The most common ocular finding in Cogan syndrome is IK but may include other inflammatory ophthalmologic conditions, including scleritis, episcleritis, uveitis, and conjunctivitis, among others. Further examination commonly reveals ciliary injection with evidence of iritis and opacities in the corneal stroma and a nonuniform granular corneal infiltration. ⁹ The ophthalmic disease course generally waxes and wanes with periods of remission. Blindness is a rare consequence. ⁹ Studies have shown that cardiovascular, neurological, and gastrointestinal systemic manifestations are also present in a minority of cases.^5,9 Cardiovascular manifestations typically involve the aorta, as was the case in this patient. ¹¹

Cogan syndrome is a challenging diagnosis due to its gradual onset of symptoms and lack of confirmatory lab testing. While there is no proven therapy, the diagnosis is typically confirmed following favorable response to corticosteroids, as was seen with this patient. Treatment with tumor necrosis factor alpha (TNF-α) blockers resulted in sustained clinical remission in some subjects. ¹² Cochlear implantation has also been performed in this population as the prognosis for hearing loss is typically poor and irreversible . ¹³

This is a unique case involving a patient who initially presented with complaints related to her cochlear implants and was later diagnosed as having Cogan’s syndrome. There was initial concern for infection by the outside implant surgeon in this patient, but the lack of response to antibiotics ruled out a typical bacterial infection. In addition, the cultures taken during admission were notably negative, and there was no leukocytosis on lab work. Although the patient was initially presumed to have a tuberculosis infection based on the Fite stain, further evaluation of the Fite staining showed a single possible positive site. A mycobacterial infection was ruled out due to the lack of improvement in the patient’s clinical course. The new scleral nodule and the CT findings of large vessel vasculitis, vestibulocochlear dysfunction, ocular inflammation, and cutaneous manifestations were collectively highly suggestive of a systemic inflammatory process. Wegener’s granulomatosis with polyangiitis, Behçet, and Vogt–Koyanagi–Harada were considered, but ultimately Cogan syndrome seemed most likely given that her vasculitis predominantly involved large vessels.

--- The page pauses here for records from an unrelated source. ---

import Mathlib
import HarnessLib

/-!
# The index chain of the relaxed count road: `#(G/F) = #(G/D)·#(D/F)`, `#(G/D) = #Θ(G)`, and the final arithmetic
# (crux ♭T≤ stmt-BirchSwinnertonDyer-23042, line `sigmacongruence`, stub R1 `stub_relaxedImageCount`, step (f) ASSEMBLY — bookkeeping)

Width prover `bsd-wall-utd-p1-w2` g3 under lead `bsd-wall-utd-p1` g18 (`--supports stmt-BirchSwinnertonDyer-23042`, helper).
PURE ALGEBRA (Mathlib only); THEOREMS ONLY. BSD is not proved by any of this.

Step (f) of the lead's memo (`Cruxes/DefectTransportModThreePT/Lines/sigmacongruence-relaxed-count-road.md` §2) assembles, at a deep layer
`K_m`, with `F = KO_m(T∪∞) ≤ D = H¹_𝓓 ≤ G = KO_m(T∪V∪∞)` (relaxed Kummer Selmer groups; `D` = classes whose transport lies in `Y^S`):
`#tuples ≤ #(G/F) · D′` (`…LayerKummerProduct.exists_forall_natCard_tuples_le_pairCount`), `D′ ≤ t₁` (dual term (d)),
`#(D/F) ≤ t₂` (image count (c), `…LayerTupleReduction`), and `#(G/D) = #Θ(Φ(G)) ≤ #{realised tuples}`. This file is the bookkeeping:

* `natCard_quotient_addSubgroupOf_eq_mul` — `#(G/F) = #(G/D) · #(D/F)` for `F ≤ D ≤ G` (`relIndex_mul_relIndex`);
* `natCard_quotient_addSubgroupOf_eq_natCard_image` — `#(G/D) = #Θ(G)` when `D ∩ G` is the kernel of an additive `Θ` on `G`;
  `natCard_quotient_addSubgroupOf_le_natCard_of_image_subset` — hence `#(G/D) ≤ #S` for any finite `S ⊇ Θ(G)`;
* `le_mul_of_index_chain` — the arithmetic: `a ≤ I₁·I₂`, `I₂ ≤ t₁`, `I₁ = g·d`, `d ≤ t₂`, `g ≤ img` ⟹ `a ≤ (t₁ t₂) · img`.

References: [GreenbergVatsal2000] §2 pp. 24–25; folklore.
-/

-- `…BirchSwinnertonDyer.BirchSwinnertonDyer…` is the problem's mandated namespace (D-0017 nested layout)
set_option linter.dupNamespace false
set_option autoImplicit false

namespace Summit.BirchSwinnertonDyer.BirchSwinnertonDyer.Theorems.UniversalToricDescentIndexChain

variable {X : Type*} [AddCommGroup X]

/-- **`#(G/F) = #(G/D) · #(D/F)`** for nested subgroups `F ≤ D ≤ G` (indices in the `addSubgroupOf` currency; `0` if infinite).
[folklore] -/
theorem natCard_quotient_addSubgroupOf_eq_mul {F D G : AddSubgroup X} (hFD : F ≤ D) (hDG : D ≤ G) :
    Nat.card (G ⧸ F.addSubgroupOf G) = Nat.card (G ⧸ D.addSubgroupOf G) * Nat.card (D ⧸ F.addSubgroupOf D) := by
  have h := AddSubgroup.relIndex_mul_relIndex F D G hFD hDG
  simp only [AddSubgroup.relIndex, AddSubgroup.index] at h
  rw [← h, mul_comm]

/-- **`#(G/D) = #Θ(G)`** when `x ∈ D ↔ Θ x = 0` for `x ∈ G` (first isomorphism theorem for `Θ|_G`). [folklore] -/
theorem natCard_quotient_addSubgroupOf_eq_natCard_image {T : Type*} [AddCommGroup T] (Θ : X →+ T) {D G : AddSubgroup X}
    (hD : ∀ x ∈ G, x ∈ D ↔ Θ x = 0) :
    Nat.card (G ⧸ D.addSubgroupOf G) = Nat.card (Θ '' (G : Set X)) := by
  have hker : (Θ.comp G.subtype).ker = D.addSubgroupOf G := by
    ext x
    rw [AddMonoidHom.mem_ker, AddMonoidHom.coe_comp, Function.comp_apply, AddSubgroup.coe_subtype,
      AddSubgroup.mem_addSubgroupOf]
    exact (hD x x.2).symm
  have hset : ((Θ.comp G.subtype).range : Set T) = Θ '' (G : Set X) := by
    ext y
    simp only [AddMonoidHom.coe_range, AddMonoidHom.coe_comp, AddSubgroup.coe_subtype, Set.mem_range, Function.comp_apply,
      Set.mem_image, SetLike.mem_coe, Subtype.exists, exists_prop]
  rw [← hker, Nat.card_congr (QuotientAddGroup.quotientKerEquivRange (Θ.comp G.subtype)).toEquiv]
  exact Nat.card_congr (Equiv.setCongr hset)

/-- Hence **`#(G/D) ≤ #S`** for every finite set `S ⊇ Θ(G)`. [folklore] -/
theorem natCard_quotient_addSubgroupOf_le_natCard_of_image_subset {T : Type*} [AddCommGroup T] (Θ : X →+ T)
    {D G : AddSubgroup X} (hD : ∀ x ∈ G, x ∈ D ↔ Θ x = 0) {S : Set T} (hS : Θ '' (G : Set X) ⊆ S) (hfin : S.Finite) :
    Nat.card (G ⧸ D.addSubgroupOf G) ≤ Nat.card S := by
  rw [natCard_quotient_addSubgroupOf_eq_natCard_image Θ hD]
  haveI : Finite S := hfin.to_subtype
  exact Nat.card_mono hfin hS

/-- Subtype form: **`#(G/D) ≤ #{y // P y}`** when `Θ(G) ⊆ {y | P y}` and the latter is finite. [folklore] -/
theorem natCard_quotient_addSubgroupOf_le_natCard_subtype {T : Type*} [AddCommGroup T] (Θ : X →+ T)
    {D G : AddSubgroup X} (hD : ∀ x ∈ G, x ∈ D ↔ Θ x = 0) {P : T → Prop} (hP : ∀ x ∈ G, P (Θ x))
    (hfin : {y | P y}.Finite) :
    Nat.card (G ⧸ D.addSubgroupOf G) ≤ Nat.card {y // P y} := by
  have h := natCard_quotient_addSubgroupOf_le_natCard_of_image_subset Θ hD (S := {y | P y})
    (by rintro _ ⟨x, hx, rfl⟩; exact hP x hx) hfin
  exact h

/-- **The assembly arithmetic of step (f)**: from `a ≤ I₁·I₂` (pair count), `I₂ ≤ t₁` (dual term), `I₁ = g·d` (index chain),
`d ≤ t₂` (image count) and `g ≤ img` (realised tuples): `a ≤ (t₁·t₂)·img`. [folklore] -/
theorem le_mul_of_index_chain {a I₁ I₂ g d img t₁ t₂ : ℕ} (h1 : a ≤ I₁ * I₂) (h2 : I₂ ≤ t₁) (h3 : I₁ = g * d)
    (h4 : d ≤ t₂) (h5 : g ≤ img) : a ≤ t₁ * t₂ * img := by
  calc a ≤ I₁ * I₂ := h1
    _ = g * d * I₂ := by rw [h3]
    _ ≤ img * t₂ * t₁ := Nat.mul_le_mul (Nat.mul_le_mul h5 h4) h2
    _ = t₁ * t₂ * img := by ring

end Summit.BirchSwinnertonDyer.BirchSwinnertonDyer.Theorems.UniversalToricDescentIndexChain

Cogan syndrome is unique in that it causes large vessel (eg, aorta) vasculitis, inflammatory eye disease, and hearing loss. Another form of vasculitis, granulomatosis with polyangiitis, was considered but ruled out with multiple negative ANCA tests and a negative biopsy from the soft tissue. GPA causes vasculitis in smaller blood vessels and does not typically cause ocular surface inflammation similar to Cogan syndrome. Vogt–Koyanagi–Harada disease was ruled out based on a lack of vision loss, hair/skin color pigment loss, and meningeal involvement. In patients with VKH, the target for the autoimmune process is melanocytes. We considered and ruled out Behçet’s disease based on a lack of oral or genital lesion. Finally, we also considered mycobacterial infection but that was ruled out with multiple quantiferon gold tests and a negative culture from a lesion.

Conclusion

We present the case of a patient with a history of severe bilateral hearing loss who presented due to pain over her cochlear implant incision and was found to have Cogan syndrome. The ocular and vestibulocochlear systems are most commonly affected, with many patients experiencing negative systemic sequelae related to the underlying vasculitis. This is often a challenging diagnosis requiring a high index of suspicion, as early initiation of therapy may help reduce long-term morbidity.